In June, he was over again and brought up the surgery again. I was pretty firm on my stance that I was not on board with surgery. That I thought it was a rash and irresponsible thing for him to consider – or for a doctor to perform. He said he would need to have three months of therapy before they would do the procedure. No fewer than six hour-long appointments with a therapist to make absolutely sure that it was the right thing to do before going through with the procedure.

It was at that point that I realized – he had thought everything through. He had never been more confident about anything in his life. He’s no dummy. He’s maintained a 4.3 GPA in high school, so this transition was clearly not affecting his studies. He has researched the procedures. He knows that, for the most part, the world – and the many of the people in it – won’t approve of his lifestyle. But, those things have not swayed him from being compelled to go through with it. It is that ingrained in him. It’s ingrained in him – not because it was planted there by someone or something or movies or music or TV or the internet – it’s always been going on inside.

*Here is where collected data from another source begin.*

/-
Copyright (c) 2026 the pub-hodgecm-mathlib formalisation cell (harness21).  Prover seat hodgecm-mathlib-LH4-p01 (g12): road M6 → F5 → dyadic chain of `stub_DyUnramCore` (D-UNR),
site (L2-3) «THE WALL», brick «C2 — CENTRE TRANSPORT» between rows 5 and 8 of CENSUS-L23-CM v1 (LH10-p01 (g12)); 2026-09-03.
-/
import Literature.NumberTheory.Automorphic.TypeTwoHermitianMoebiusShiftValued   -- ★ P2 p853646 (LH10-p01 (g12)): `eval_charpoly_genMoebius_fin_two`, `hermitianPair_key_scalar`; brings ★ α `trace_mul_inv_mul_det_fin_two`, `det_mul_inv_eq_div`
import Literature.NumberTheory.Automorphic.MatrixMoebiusShiftHermitian        -- ★ P1 p853610 (LH10-p01 (g12)): `valued_det_and_inv_c_add` (`|det(c•1 + t•E)| = exp(−2)` for `E ≡ 0 (c²)`); brings ★ N5a `valued_pow_of_valued_eq_exp_neg_one`
import HarnessLib
import Summits.QuantumFields.YangMills.Theorems.BalabanUVNodesN15CurvedGluingCubeAdjointCovariantEntrySandwich
import HarnessLib

/-!
# ENTRY 2 AT THE GLUED LEVEL: `𝒢∘(M_R∇^± + M_B) = (𝒢∘∇^±)∘M_{R∘e^∓} − 𝒢∘M_{∇R} + 𝒢∘M_B` (FILE 150's product rule), its plain-currency row from the rows of `𝒢∘∇^±` (FILE 158 ★★) and of `𝒢`, and its
# two-spacing η-defect from theirs (FILE 158 ★★★, FILE 44) and the coefficients' row fits — the last plumbing between FILE 158's output and the node's slot 2 `𝒢∘∇^{U*}`
# (dag-n15-c g18, FILE 159; N15 = NE2, s1 «background-layer OPERATOR ingredient»)

Cell `pub-ymgap`, seat `pub-ymgap-dag-n15-c` (R134 (a); HUMAN RULING D-0062), generation 18.  `bears_on: R4∕N15 · K3⁸ SpineGivenEndpointR13SepCoPHV (stmt-QuantumFields-27366)`.
Filed `--kind proof --supports stmt-QuantumFields-27366 --as helper` — COUNT-NEUTRAL.  Theorems only; 0 `def`, 0 `sorry`.  Imports BY NAME FILE 157 `…CubeAdjointCovariantEntrySandwich` (through it FILE 150
`mmulOp_comp_fgrad_eq`, `mmulOp_comp_bgrad_eq`, n15-c `hasMaj_mmulOp`, `hasMaj_idef_mmulOp`, n15-w3 `hasMaj_comp_diag`, lit `idef_comp`, `idef_add`, `idef_sub`).  Nothing in the tree is modified.

WHY (FINDING (ix) of this generation, the entry-2 recipe).  The gluing theorems (FILE 149∕158) are applied with the PURE gradient `E := ∇^±_μ` (scalar adjoint Leibniz), and the transport `R_μ` of
`∇^{U*}_μ = M_{R_μ}∇⁻_μ + M_{B_μ}` is composed AFTERWARDS on the right: THIS FILE is that afterwards — the algebra, the one-grid row in plain currency (the glued operator is global), and the
two-grid defect, for a generic pair `(𝒢, 𝒢_D := 𝒢∘∇^±)` read through letters.

WHAT.  §1 ★ `comp_covShape_fgrad_eq`, ★ `comp_covShape_bgrad_eq`, `mmulOp_comp_fgradAdj_eq`, ★ `comp_covShape_fgradAdj_eq` (the U ≡ 1 knit's letter `E := fgradAdj`); §2 `hasMaj_comp_mmulOp_plain`, ★ `hasMaj_gluedCovShape` (`≤ (c_Dr_R + c·r_{∇R} + c·r_B)e^{−δd}`); §3 `hasMaj_idef_comp_mmulOp_plain`,
★★ `hasMaj_idef_gluedCovShape` (`𝔇 ≤ [(c_Do_R + m_Dr_R) + (c·o_{∇R} + m·r_{∇R}) + (c·o_B + m·r_B)]e^{−δd}`).

HONEST FRAMING ∕ LIMITS.  Lattice Leibniz + block-majorant bookkeeping over DISPLAYED letters; proves NO estimate of any concrete propagator; nothing of [B5]∕[B6]∕[B9] asserted ((3.42) p.397 entry 2,
(3.64)–(3.65) pp.402–403 = SHAPES; Thm 3.14 pp.426–427 = difference TEMPLATE).  NE2⁺ NOT PRINTED, NOT proved; N15 NOT discharged; K3⁸ OPEN, skeleton v7 untouched (0∕2); counts of record UNMOVED
by this seat (typed 28∕28 · discharged 7∕28 = 7∕27 excl. NODE O, №245); one finite 𝕋⁴ at fixed ε — NOT infinite volume, NOT OS on ℝ⁴, NOT a mass gap, NOT Clay; R4 closes the conditional finite-𝕋⁴
rung `BalabanLadder.UV` only.  Restate-immune (no Theses import).
-/

set_option autoImplicit false

noncomputable section
open scoped BigOperators

namespace Summit.QuantumFields.YangMills.BalabanUVNodes.N15.Gluing

open Literature.MathematicalPhysics.QuantumFieldTheory.Balaban1983to89
open Literature.MathematicalPhysics.QuantumFieldTheory.Balaban1983to89.B11SectG (BlockNorm HasMaj)
open Literature.MathematicalPhysics.QuantumFieldTheory.Balaban1983to89.T4EtaRateDefect (idef idef_comp idef_add idef_sub)
open Literature.MathematicalPhysics.QuantumFieldTheory.Balaban1983to89.T4EtaRateCoeffDefect (pull diagK diagK_nonneg)
open Summit.QuantumFields.YangMills.BalabanUVNodes.N15.MatrixSpecies (mmulOp liftBlk liftMap liftEquiv hasMaj_mmulOp hasMaj_idef_mmulOp)
open Summit.QuantumFields.YangMills.BalabanUVNodes.N15.BackgroundLayer (fgrad bgrad fgradAdj fgradMat bgrad_eq_neg_fgradAdj)

/-! ## §1 The transport moves to the right of the glued gradient entry -/

section Algebra

variable {X ι : Type} [Fintype ι] [DecidableEq ι]

omit [DecidableEq ι] in
/-- ★ `𝒢∘(M_R∇⁺_e + M_B) = (𝒢∘∇⁺_e)∘M_{R∘e⁻¹} − 𝒢∘M_{(∇R)∘e⁻¹} + 𝒢∘M_B` (FILE 150 `mmulOp_comp_fgrad_eq`). [cite: Balaban1985BackgroundPropagators, (3.42) p.397 (entry 2: shape), (3.64)–(3.65) pp.402–403] -/
theorem comp_covShape_fgrad_eq (n : ℝ) (e : X ≃ X) (R B : X → Matrix ι ι ℝ) (G : (X × ι → ℝ) →ₗ[ℝ] (X × ι → ℝ)) :
    G ∘ₗ (mmulOp R ∘ₗ fgrad n (liftEquiv e ι) + mmulOp B) = (G ∘ₗ fgrad n (liftEquiv e ι)) ∘ₗ mmulOp (R ∘ e.symm) - G ∘ₗ mmulOp (fgradMat n e R ∘ e.symm) + G ∘ₗ mmulOp B := by
  rw [LinearMap.comp_add, mmulOp_comp_fgrad_eq, LinearMap.comp_sub, LinearMap.comp_assoc]

omit [DecidableEq ι] in
/-- ★ `𝒢∘(M_R∇⁻_e + M_B) = (𝒢∘∇⁻_e)∘M_{R∘e} − 𝒢∘M_{∇R} + 𝒢∘M_B` (FILE 150 `mmulOp_comp_bgrad_eq`) — the print's `𝒢∘∇^{U*}_μ` per direction. [cite: Balaban1985BackgroundPropagators, (3.42) p.397 (entry 2: shape), (3.64)–(3.65) pp.402–403] -/
theorem comp_covShape_bgrad_eq (n : ℝ) (e : X ≃ X) (R B : X → Matrix ι ι ℝ) (G : (X × ι → ℝ) →ₗ[ℝ] (X × ι → ℝ)) :
    G ∘ₗ (mmulOp R ∘ₗ bgrad n (liftEquiv e ι) + mmulOp B) = (G ∘ₗ bgrad n (liftEquiv e ι)) ∘ₗ mmulOp (R ∘ e) - G ∘ₗ mmulOp (fgradMat n e R) + G ∘ₗ mmulOp B := by
  rw [LinearMap.comp_add, mmulOp_comp_bgrad_eq, LinearMap.comp_sub, LinearMap.comp_assoc]

omit [DecidableEq ι] in
/-- the matrix product rule for the ADJOINT forward difference: `M_R∘∇⁺* = ∇⁺*∘M_{R∘e} + M_{∇R}` (FILE 150 `mmulOp_comp_bgrad_eq` with `∇⁻ = −∇⁺*`). [folklore] -/
theorem mmulOp_comp_fgradAdj_eq (n : ℝ) (e : X ≃ X) (R : X → Matrix ι ι ℝ) :
    mmulOp R ∘ₗ fgradAdj n (liftEquiv e ι) = fgradAdj n (liftEquiv e ι) ∘ₗ mmulOp (R ∘ e) + mmulOp (fgradMat n e R) := by
  have h2 : mmulOp R ∘ₗ fgradAdj n (liftEquiv e ι) = -(mmulOp R ∘ₗ bgrad n (liftEquiv e ι)) := by
    rw [bgrad_eq_neg_fgradAdj, LinearMap.comp_neg, neg_neg]
  rw [h2, mmulOp_comp_bgrad_eq, bgrad_eq_neg_fgradAdj, LinearMap.neg_comp, neg_sub, sub_neg_eq_add, add_comm]

omit [DecidableEq ι] in
/-- ★ `𝒢∘(M_R∇⁺*_e + M_B) = (𝒢∘∇⁺*_e)∘M_{R∘e} + 𝒢∘M_{∇R} + 𝒢∘M_B` — the edition for the U ≡ 1 knit's letter `E := fgradAdj` (g13 `…NeumannKnitEntryTwo`). [cite: Balaban1985BackgroundPropagators, (3.42) p.397 (entry 2: shape), (3.64)–(3.65) pp.402–403] -/
theorem comp_covShape_fgradAdj_eq (n : ℝ) (e : X ≃ X) (R B : X → Matrix ι ι ℝ) (G : (X × ι → ℝ) →ₗ[ℝ] (X × ι → ℝ)) :
    G ∘ₗ (mmulOp R ∘ₗ fgradAdj n (liftEquiv e ι) + mmulOp B) = (G ∘ₗ fgradAdj n (liftEquiv e ι)) ∘ₗ mmulOp (R ∘ e) + G ∘ₗ mmulOp (fgradMat n e R) + G ∘ₗ mmulOp B := by
  rw [LinearMap.comp_add, mmulOp_comp_fgradAdj_eq, LinearMap.comp_add, LinearMap.comp_assoc]

end Algebra

/-! ## §2 The row, plain currency -/

section Rows

variable {X X' ι : Type} [Fintype X] [Fintype X'] [Fintype ι] [DecidableEq ι] {g : B6.Geometry} (blk : X → g.Site) (π : X' → X)

omit [Fintype X'] [DecidableEq ι] in
/-- `T ≤ ce^{−δd}` (`c ≥ 0`), `Σ_k|B(x)_{ik}| ≤ r_B` ⟹ `T∘M_B ≤ c·r_B·e^{−δd}`. [folklore] -/
theorem hasMaj_comp_mmulOp_plain {T : (X × ι → ℝ) →ₗ[ℝ] (X × ι → ℝ)} {B : X → Matrix ι ι ℝ} {c rB δ : ℝ} (hc : 0 ≤ c) (hrB : 0 ≤ rB) (hB : ∀ x i, ∑ k, |B x i k| ≤ rB)
    (hT : HasMaj (BlockNorm.ofBlocks g (liftBlk blk ι)) (BlockNorm.ofBlocks g (liftBlk blk ι)) T (fun y y' => c * Real.exp (-(δ * g.dist y y')))) :
    HasMaj (BlockNorm.ofBlocks g (liftBlk blk ι)) (BlockNorm.ofBlocks g (liftBlk blk ι)) (T ∘ₗ mmulOp B) (fun y y' => c * rB * Real.exp (-(δ * g.dist y y'))) := by
  refine (hasMaj_comp_diag (liftBlk blk ι) (fun y y' => mul_nonneg hc (Real.exp_nonneg _)) hT (hasMaj_mmulOp (g := g) blk (C := B) (m := fun _ => rB) (fun _ => hrB) hB)).mono
    fun y y' => le_of_eq ?_
  ring

omit [Fintype X'] [DecidableEq ι] in
/-- ★ **THE ROW OF THE GLUED COVARIANT ENTRY**: `𝒢_D ≤ c_De^{−δd}`, `𝒢 ≤ ce^{−δd}`, coefficient row sums `r_R, r_{∇R}, r_B` ⟹ `𝒢_D∘M_R − 𝒢∘M_{R′} + 𝒢∘M_B ≤ (c_Dr_R + c·r_{∇R} + c·r_B)e^{−δd}`.
[cite: Balaban1985BackgroundPropagators, (3.42) p.397 (entry 2: shape); Balaban1984PropagatorsII, (2.133) p.247] -/
theorem hasMaj_gluedCovShape {G GD : (X × ι → ℝ) →ₗ[ℝ] (X × ι → ℝ)} {R R' B : X → Matrix ι ι ℝ} {c cD rR rR' rB δ : ℝ} (hc : 0 ≤ c) (hcD : 0 ≤ cD) (hrR : 0 ≤ rR) (hrR' : 0 ≤ rR')
    (hrB : 0 ≤ rB) (hR : ∀ x i, ∑ k, |R x i k| ≤ rR) (hR' : ∀ x i, ∑ k, |R' x i k| ≤ rR') (hB : ∀ x i, ∑ k, |B x i k| ≤ rB)
    (hGD : HasMaj (BlockNorm.ofBlocks g (liftBlk blk ι)) (BlockNorm.ofBlocks g (liftBlk blk ι)) GD (fun y y' => cD * Real.exp (-(δ * g.dist y y'))))
    (hG : HasMaj (BlockNorm.ofBlocks g (liftBlk blk ι)) (BlockNorm.ofBlocks g (liftBlk blk ι)) G (fun y y' => c * Real.exp (-(δ * g.dist y y')))) :
    HasMaj (BlockNorm.ofBlocks g (liftBlk blk ι)) (BlockNorm.ofBlocks g (liftBlk blk ι)) (GD ∘ₗ mmulOp R - G ∘ₗ mmulOp R' + G ∘ₗ mmulOp B)
      (fun y y' => (cD * rR + c * rR' + c * rB) * Real.exp (-(δ * g.dist y y'))) := by
  refine (((hasMaj_comp_mmulOp_plain blk hcD hrR hR hGD).sub (hasMaj_comp_mmulOp_plain blk hc hrR' hR' hG)).add (hasMaj_comp_mmulOp_plain blk hc hrB hB hG)).mono fun y y' => le_of_eq ?_
  ring

/-! ## §3 The two-grid η-defect, plain currency -/

omit [DecidableEq ι] in
/-- `𝔇(T′∘M_{B_f}, T∘M_B) ≤ (c·o_B + m·r_B)e^{−δd}` from the fine row `T′ ≤ ce^{−δd}`, the defect `𝔇(T′,T) ≤ me^{−δd}`, the coarse row sums `r_B` and the row fit `o_B` across `π` (`idef_comp`).
[cite: Balaban1985BackgroundPropagators, Thm 3.14 pp.426–427 (difference template)] -/
theorem hasMaj_idef_comp_mmulOp_plain {T : (X × ι → ℝ) →ₗ[ℝ] (X × ι → ℝ)} {T' : (X' × ι → ℝ) →ₗ[ℝ] (X' × ι → ℝ)} {B : X → Matrix ι ι ℝ} {Bf : X' → Matrix ι ι ℝ} {c m rB oB δ : ℝ}
    (hc : 0 ≤ c) (hm : 0 ≤ m) (hrB : 0 ≤ rB) (hoB : 0 ≤ oB) (hB : ∀ x i, ∑ k, |B x i k| ≤ rB) (hfB : ∀ x' i, ∑ k, |Bf x' i k - B (π x') i k| ≤ oB)
    (hT' : HasMaj (BlockNorm.ofBlocks g (liftBlk (blk ∘ π) ι)) (BlockNorm.ofBlocks g (liftBlk (blk ∘ π) ι)) T' (fun y y' => c * Real.exp (-(δ * g.dist y y'))))
    (hD : HasMaj (BlockNorm.ofBlocks g (liftBlk blk ι)) (BlockNorm.ofBlocks g (liftBlk (blk ∘ π) ι)) (idef (pull (liftMap π ι)) (pull (liftMap π ι)) T' T) (fun y y' => m * Real.exp (-(δ * g.dist y y')))) :
    HasMaj (BlockNorm.ofBlocks g (liftBlk blk ι)) (BlockNorm.ofBlocks g (liftBlk (blk ∘ π) ι)) (idef (pull (liftMap π ι)) (pull (liftMap π ι)) (T' ∘ₗ mmulOp Bf) (T ∘ₗ mmulOp B))
      (fun y y' => (c * oB + m * rB) * Real.exp (-(δ * g.dist y y'))) := by
  rw [idef_comp (pull (liftMap π ι)) (pull (liftMap π ι)) (pull (liftMap π ι)) T' (mmulOp Bf) T (mmulOp B)]
  have t1 := hasMaj_comp_diag (liftBlk (blk ∘ π) ι) (fun y y' => mul_nonneg hc (Real.exp_nonneg _)) hT' (hasMaj_idef_mmulOp (g := g) blk π (C' := Bf) (C := B) (o := fun _ => oB) (fun _ => hoB) hfB)
  have t2 := hasMaj_comp_diag (liftBlk blk ι) (fun y y' => mul_nonneg hm (Real.exp_nonneg _)) hD (hasMaj_mmulOp (g := g) blk (C := B) (m := fun _ => rB) (fun _ => hrB) hB)
  refine (t1.add t2).mono fun y y' => le_of_eq ?_
  ring

omit [DecidableEq ι] in
/-- ★★ **THE TWO-GRID η-DEFECT OF THE GLUED COVARIANT ENTRY**: fine rows `𝒢′_D ≤ c_D`, `𝒢′ ≤ c`, defects `𝔇(𝒢′_D, 𝒢_D) ≤ m_D`, `𝔇(𝒢′, 𝒢) ≤ m` (rate `δ`; FILE 158 ★★★ ∕ FILE 44 supply them), coarse coefficient
row sums `r_R, r_{∇R}, r_B`, row fits `o_R, o_{∇R}, o_B` ⟹ `𝔇(𝒢′_D∘M_{R_f} − 𝒢′∘M_{R′_f} + 𝒢′∘M_{B_f}, 𝒢_D∘M_R − 𝒢∘M_{R′} + 𝒢∘M_B) ≤ [(c_Do_R + m_Dr_R) + (c·o_{∇R} + m·r_{∇R}) + (c·o_B + m·r_B)]e^{−δd}`.
[cite: Balaban1985BackgroundPropagators, Thm 3.14 pp.426–427 (difference template), (3.42) p.397 (entry 2: shape)] -/
theorem hasMaj_idef_gluedCovShape {G GD : (X × ι → ℝ) →ₗ[ℝ] (X × ι → ℝ)} {G' GD' : (X' × ι → ℝ) →ₗ[ℝ] (X' × ι → ℝ)} {R R' B : X → Matrix ι ι ℝ} {Rf Rf' Bf : X' → Matrix ι ι ℝ}
    {c cD m mD rR rR' rB oR oR' oB δ : ℝ} (hc : 0 ≤ c) (hcD : 0 ≤ cD) (hm : 0 ≤ m) (hmD : 0 ≤ mD) (hrR : 0 ≤ rR) (hrR' : 0 ≤ rR') (hrB : 0 ≤ rB) (hoR : 0 ≤ oR) (hoR' : 0 ≤ oR') (hoB : 0 ≤ oB)
    (hR : ∀ x i, ∑ k, |R x i k| ≤ rR) (hR' : ∀ x i, ∑ k, |R' x i k| ≤ rR') (hB : ∀ x i, ∑ k, |B x i k| ≤ rB)
    (hfR : ∀ x' i, ∑ k, |Rf x' i k - R (π x') i k| ≤ oR) (hfR' : ∀ x' i, ∑ k, |Rf' x' i k - R' (π x') i k| ≤ oR') (hfB : ∀ x' i, ∑ k, |Bf x' i k - B (π x') i k| ≤ oB)
    (hGD' : HasMaj (BlockNorm.ofBlocks g (liftBlk (blk ∘ π) ι)) (BlockNorm.ofBlocks g (liftBlk (blk ∘ π) ι)) GD' (fun y y' => cD * Real.exp (-(δ * g.dist y y'))))
    (hG' : HasMaj (BlockNorm.ofBlocks g (liftBlk (blk ∘ π) ι)) (BlockNorm.ofBlocks g (liftBlk (blk ∘ π) ι)) G' (fun y y' => c * Real.exp (-(δ * g.dist y y'))))
    (hDGD : HasMaj (BlockNorm.ofBlocks g (liftBlk blk ι)) (BlockNorm.ofBlocks g (liftBlk (blk ∘ π) ι)) (idef (pull (liftMap π ι)) (pull (liftMap π ι)) GD' GD) (fun y y' => mD * Real.exp (-(δ * g.dist y y'))))
    (hDG : HasMaj (BlockNorm.ofBlocks g (liftBlk blk ι)) (BlockNorm.ofBlocks g (liftBlk (blk ∘ π) ι)) (idef (pull (liftMap π ι)) (pull (liftMap π ι)) G' G) (fun y y' => m * Real.exp (-(δ * g.dist y y')))) :
    HasMaj (BlockNorm.ofBlocks g (liftBlk blk ι)) (BlockNorm.ofBlocks g (liftBlk (blk ∘ π) ι))
      (idef (pull (liftMap π ι)) (pull (liftMap π ι)) (GD' ∘ₗ mmulOp Rf - G' ∘ₗ mmulOp Rf' + G' ∘ₗ mmulOp Bf) (GD ∘ₗ mmulOp R - G ∘ₗ mmulOp R' + G ∘ₗ mmulOp B))
      (fun y y' => (((cD * oR + mD * rR) + (c * oR' + m * rR')) + (c * oB + m * rB)) * Real.exp (-(δ * g.dist y y'))) := by
  rw [idef_add, idef_sub]
  refine (((hasMaj_idef_comp_mmulOp_plain blk π hcD hmD hrR hoR hR hfR hGD' hDGD).sub (hasMaj_idef_comp_mmulOp_plain blk π hc hm hrR' hoR' hR' hfR' hG' hDG)).add
    (hasMaj_idef_comp_mmulOp_plain blk π hc hm hrB hoB hB hfB hG' hDG)).mono fun y y' => le_of_eq ?_
  ring

end Rows

end Summit.QuantumFields.YangMills.BalabanUVNodes.N15.Gluing

end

So, I decided to take him to his therapist appointments so I can be more involved in the process. I called that Monday and actually spoke with his therapist – who took the time to help me understand what goes on in the mind of a transgender person. The doctor, who has years of experience dealing with teenagers like him, allayed many of my fears and concerns about whether or not this was the right thing for him.

Our first appointment went well, and I trust the others will as well. I’m excited to be a step closer to the process and to help him in any way I can.

I know he is surrounded with love from all angles. All of our immediate family – the ones who matter – are on board. They have differing levels of understanding – but they all love him just the same. His grandparents even signed him up for Krav Maga classes so he’s prepared to defend himself in the event that he finds himself on the wrong side of society’s ignorance.

I am so proud of him. I am so proud of the way he’s stuck to the things that matter most to him. I am so proud that he – just by being himself – will make life just a little easier for the next generation of young people who have these feelings.

I know that he doesn’t want the world to change or work around him. He just wants to live his life.

It’s all any of us want.

Update: Our sixth and final appointment is set for this week. Everything has gone swell and we are on pace to have the procedure done in mid-October.

Note: My son has read this and supports me sharing our story with you. I am amazed at the level of support we have gotten from those with whom I’ve shared this privately. I hope it helps. Please share it. Ask questions. Learn.